- [Data supplied]:
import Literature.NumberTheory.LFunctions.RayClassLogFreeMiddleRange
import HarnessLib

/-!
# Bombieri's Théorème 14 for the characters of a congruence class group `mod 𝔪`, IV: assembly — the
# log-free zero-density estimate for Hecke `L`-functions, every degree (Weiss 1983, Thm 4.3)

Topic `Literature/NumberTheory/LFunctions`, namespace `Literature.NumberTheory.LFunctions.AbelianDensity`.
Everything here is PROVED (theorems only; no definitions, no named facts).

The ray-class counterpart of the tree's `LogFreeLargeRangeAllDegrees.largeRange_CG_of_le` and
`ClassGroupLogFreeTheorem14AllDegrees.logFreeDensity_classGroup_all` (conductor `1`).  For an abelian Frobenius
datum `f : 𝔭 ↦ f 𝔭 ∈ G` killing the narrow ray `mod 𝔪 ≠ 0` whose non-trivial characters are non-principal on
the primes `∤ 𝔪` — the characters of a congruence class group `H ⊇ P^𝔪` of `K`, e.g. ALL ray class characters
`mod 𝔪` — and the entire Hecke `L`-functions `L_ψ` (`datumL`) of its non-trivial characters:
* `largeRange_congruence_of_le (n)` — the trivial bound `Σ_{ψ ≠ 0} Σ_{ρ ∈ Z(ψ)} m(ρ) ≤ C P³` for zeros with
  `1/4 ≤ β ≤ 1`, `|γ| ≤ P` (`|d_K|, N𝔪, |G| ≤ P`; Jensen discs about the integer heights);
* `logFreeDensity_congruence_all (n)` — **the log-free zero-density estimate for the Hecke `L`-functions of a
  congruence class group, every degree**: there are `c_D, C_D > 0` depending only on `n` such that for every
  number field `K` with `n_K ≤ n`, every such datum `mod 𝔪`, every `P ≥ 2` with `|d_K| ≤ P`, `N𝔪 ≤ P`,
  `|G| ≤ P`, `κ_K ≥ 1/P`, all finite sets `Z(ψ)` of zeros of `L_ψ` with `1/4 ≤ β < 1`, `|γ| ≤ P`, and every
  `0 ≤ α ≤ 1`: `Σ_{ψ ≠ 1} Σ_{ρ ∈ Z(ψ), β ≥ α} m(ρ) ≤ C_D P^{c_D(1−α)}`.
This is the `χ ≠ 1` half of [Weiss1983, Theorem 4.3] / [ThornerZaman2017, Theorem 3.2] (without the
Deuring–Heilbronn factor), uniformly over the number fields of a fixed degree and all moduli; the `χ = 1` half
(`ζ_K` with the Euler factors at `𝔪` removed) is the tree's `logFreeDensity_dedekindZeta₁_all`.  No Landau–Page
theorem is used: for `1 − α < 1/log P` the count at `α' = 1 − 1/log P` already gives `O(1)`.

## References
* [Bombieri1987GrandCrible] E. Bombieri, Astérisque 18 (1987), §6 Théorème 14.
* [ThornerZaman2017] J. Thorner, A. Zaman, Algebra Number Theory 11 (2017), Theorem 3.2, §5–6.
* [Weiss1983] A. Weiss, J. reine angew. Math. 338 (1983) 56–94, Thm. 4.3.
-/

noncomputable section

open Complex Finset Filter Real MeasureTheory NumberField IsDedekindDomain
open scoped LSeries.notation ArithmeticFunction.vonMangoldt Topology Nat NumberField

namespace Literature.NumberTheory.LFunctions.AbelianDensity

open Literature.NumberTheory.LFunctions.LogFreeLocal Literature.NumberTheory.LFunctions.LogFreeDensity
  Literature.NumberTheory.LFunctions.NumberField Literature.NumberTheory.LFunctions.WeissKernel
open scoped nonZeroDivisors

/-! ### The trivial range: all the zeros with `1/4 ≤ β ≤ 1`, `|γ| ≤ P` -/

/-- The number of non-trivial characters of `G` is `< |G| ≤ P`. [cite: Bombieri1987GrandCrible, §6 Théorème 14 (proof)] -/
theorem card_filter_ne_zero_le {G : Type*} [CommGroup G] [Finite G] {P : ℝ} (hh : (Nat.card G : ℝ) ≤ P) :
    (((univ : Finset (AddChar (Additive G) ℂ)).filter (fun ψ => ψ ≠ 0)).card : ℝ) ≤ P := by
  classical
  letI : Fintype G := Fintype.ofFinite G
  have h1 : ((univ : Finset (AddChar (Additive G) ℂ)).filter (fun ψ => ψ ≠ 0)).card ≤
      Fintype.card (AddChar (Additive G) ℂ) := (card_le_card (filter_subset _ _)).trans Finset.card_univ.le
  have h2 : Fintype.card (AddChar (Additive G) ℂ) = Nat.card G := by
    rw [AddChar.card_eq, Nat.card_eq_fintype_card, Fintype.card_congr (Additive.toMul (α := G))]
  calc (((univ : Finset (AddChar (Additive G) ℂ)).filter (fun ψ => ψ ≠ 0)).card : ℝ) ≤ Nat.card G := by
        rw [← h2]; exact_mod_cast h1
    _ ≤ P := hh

* * *

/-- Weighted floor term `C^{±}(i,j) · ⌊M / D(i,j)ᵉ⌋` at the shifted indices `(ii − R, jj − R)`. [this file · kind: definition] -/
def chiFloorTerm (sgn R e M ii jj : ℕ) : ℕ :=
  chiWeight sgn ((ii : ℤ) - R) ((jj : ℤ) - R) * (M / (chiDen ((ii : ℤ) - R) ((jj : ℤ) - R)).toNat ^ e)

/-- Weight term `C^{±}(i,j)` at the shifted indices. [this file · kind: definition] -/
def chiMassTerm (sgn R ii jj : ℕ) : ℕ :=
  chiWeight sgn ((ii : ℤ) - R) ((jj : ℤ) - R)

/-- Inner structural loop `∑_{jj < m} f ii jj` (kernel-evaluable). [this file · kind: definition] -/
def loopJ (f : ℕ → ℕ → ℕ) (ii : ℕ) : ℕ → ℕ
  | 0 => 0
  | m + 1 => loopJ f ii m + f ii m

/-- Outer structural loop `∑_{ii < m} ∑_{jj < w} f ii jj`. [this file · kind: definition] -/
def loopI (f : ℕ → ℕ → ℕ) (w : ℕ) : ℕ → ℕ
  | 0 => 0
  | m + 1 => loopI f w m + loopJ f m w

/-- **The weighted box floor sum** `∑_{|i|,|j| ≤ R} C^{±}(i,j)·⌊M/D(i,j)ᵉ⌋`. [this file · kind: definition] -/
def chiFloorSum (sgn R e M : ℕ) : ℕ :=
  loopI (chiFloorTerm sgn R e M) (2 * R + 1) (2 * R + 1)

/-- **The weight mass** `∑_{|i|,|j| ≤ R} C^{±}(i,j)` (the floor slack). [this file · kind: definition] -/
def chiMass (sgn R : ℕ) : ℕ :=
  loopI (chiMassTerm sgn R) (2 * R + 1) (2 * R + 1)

---

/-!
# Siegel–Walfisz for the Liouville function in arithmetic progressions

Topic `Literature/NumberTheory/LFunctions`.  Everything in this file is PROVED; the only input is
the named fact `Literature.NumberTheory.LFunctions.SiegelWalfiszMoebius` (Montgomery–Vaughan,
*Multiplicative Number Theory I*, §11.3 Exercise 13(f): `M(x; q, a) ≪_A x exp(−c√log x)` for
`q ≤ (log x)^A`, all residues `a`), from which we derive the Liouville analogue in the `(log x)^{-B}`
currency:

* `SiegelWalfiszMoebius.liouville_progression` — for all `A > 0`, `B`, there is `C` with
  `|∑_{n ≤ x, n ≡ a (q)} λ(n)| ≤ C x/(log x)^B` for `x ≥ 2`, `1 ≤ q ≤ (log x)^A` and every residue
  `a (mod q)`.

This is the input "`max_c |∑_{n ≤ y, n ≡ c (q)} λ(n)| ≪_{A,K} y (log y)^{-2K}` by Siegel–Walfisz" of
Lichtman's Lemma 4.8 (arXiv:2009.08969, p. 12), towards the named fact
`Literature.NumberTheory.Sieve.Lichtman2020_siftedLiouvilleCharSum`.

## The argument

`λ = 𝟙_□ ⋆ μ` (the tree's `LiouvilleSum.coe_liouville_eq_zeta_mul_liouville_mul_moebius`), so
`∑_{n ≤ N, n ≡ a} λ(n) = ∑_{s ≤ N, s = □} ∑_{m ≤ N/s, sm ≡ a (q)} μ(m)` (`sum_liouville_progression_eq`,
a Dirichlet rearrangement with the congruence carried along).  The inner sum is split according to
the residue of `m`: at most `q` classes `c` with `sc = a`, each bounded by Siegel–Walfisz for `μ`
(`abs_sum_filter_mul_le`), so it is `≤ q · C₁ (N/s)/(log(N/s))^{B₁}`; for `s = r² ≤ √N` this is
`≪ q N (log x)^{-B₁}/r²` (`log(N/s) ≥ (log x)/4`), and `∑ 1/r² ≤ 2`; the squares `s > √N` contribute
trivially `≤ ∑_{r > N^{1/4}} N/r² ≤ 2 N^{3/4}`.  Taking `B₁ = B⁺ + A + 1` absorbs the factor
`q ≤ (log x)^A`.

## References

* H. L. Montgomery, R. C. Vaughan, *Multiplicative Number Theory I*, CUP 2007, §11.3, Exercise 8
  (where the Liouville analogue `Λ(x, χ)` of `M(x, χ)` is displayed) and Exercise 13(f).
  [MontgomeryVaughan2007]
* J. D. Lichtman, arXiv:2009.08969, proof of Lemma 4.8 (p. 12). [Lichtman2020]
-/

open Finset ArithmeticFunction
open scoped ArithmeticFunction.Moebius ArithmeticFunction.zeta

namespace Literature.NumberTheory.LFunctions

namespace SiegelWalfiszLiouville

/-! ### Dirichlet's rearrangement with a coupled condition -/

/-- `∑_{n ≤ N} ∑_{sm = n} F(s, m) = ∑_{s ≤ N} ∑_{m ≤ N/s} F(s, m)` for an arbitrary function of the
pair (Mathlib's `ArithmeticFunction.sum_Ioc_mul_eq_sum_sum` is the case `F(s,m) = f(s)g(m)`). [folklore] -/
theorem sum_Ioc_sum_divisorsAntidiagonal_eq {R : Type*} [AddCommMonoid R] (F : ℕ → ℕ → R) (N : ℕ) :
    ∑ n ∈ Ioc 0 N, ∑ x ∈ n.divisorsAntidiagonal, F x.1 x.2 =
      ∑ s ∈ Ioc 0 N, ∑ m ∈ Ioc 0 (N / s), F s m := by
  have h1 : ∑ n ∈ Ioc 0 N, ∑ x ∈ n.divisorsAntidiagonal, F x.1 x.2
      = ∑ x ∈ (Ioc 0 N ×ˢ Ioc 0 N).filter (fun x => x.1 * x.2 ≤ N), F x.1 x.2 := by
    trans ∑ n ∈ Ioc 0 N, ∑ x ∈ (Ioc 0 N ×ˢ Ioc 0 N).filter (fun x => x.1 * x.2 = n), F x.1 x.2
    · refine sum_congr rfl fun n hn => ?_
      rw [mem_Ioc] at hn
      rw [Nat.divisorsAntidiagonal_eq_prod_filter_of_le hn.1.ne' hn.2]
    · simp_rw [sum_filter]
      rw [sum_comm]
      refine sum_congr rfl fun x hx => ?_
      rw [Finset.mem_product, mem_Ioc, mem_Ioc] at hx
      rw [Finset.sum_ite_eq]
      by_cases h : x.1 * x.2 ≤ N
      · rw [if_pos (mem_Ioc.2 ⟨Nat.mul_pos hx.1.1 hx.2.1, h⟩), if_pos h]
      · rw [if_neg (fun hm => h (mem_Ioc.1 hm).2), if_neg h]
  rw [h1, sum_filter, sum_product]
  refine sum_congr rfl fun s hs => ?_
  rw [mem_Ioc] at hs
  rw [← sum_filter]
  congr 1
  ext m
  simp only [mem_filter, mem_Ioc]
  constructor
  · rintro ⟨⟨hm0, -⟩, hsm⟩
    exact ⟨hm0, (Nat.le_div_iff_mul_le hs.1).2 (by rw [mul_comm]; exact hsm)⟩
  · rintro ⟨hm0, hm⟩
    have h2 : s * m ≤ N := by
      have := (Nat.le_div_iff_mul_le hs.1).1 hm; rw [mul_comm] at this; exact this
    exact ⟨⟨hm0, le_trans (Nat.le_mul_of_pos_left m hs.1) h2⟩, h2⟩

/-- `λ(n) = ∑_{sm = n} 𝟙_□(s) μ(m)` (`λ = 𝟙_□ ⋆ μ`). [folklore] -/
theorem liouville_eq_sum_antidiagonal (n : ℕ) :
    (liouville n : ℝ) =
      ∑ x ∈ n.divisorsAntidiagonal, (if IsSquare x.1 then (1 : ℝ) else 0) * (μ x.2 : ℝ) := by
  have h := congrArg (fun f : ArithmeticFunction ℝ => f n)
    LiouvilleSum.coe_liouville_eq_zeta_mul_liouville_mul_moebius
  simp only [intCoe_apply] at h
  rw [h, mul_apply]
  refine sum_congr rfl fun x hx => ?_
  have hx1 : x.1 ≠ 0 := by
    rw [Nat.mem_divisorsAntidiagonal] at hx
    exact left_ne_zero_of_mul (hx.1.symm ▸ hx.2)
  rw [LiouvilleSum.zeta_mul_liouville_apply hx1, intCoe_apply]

- [Exercise prompt]:
Go through the data and show each line that holds "there".

- [Task solution]:
  congruence class group, every degree**: there are `c_D, C_D > 0` depending only on `n` such that for every
* `SiegelWalfiszMoebius.liouville_progression` — for all `A > 0`, `B`, there is `C` with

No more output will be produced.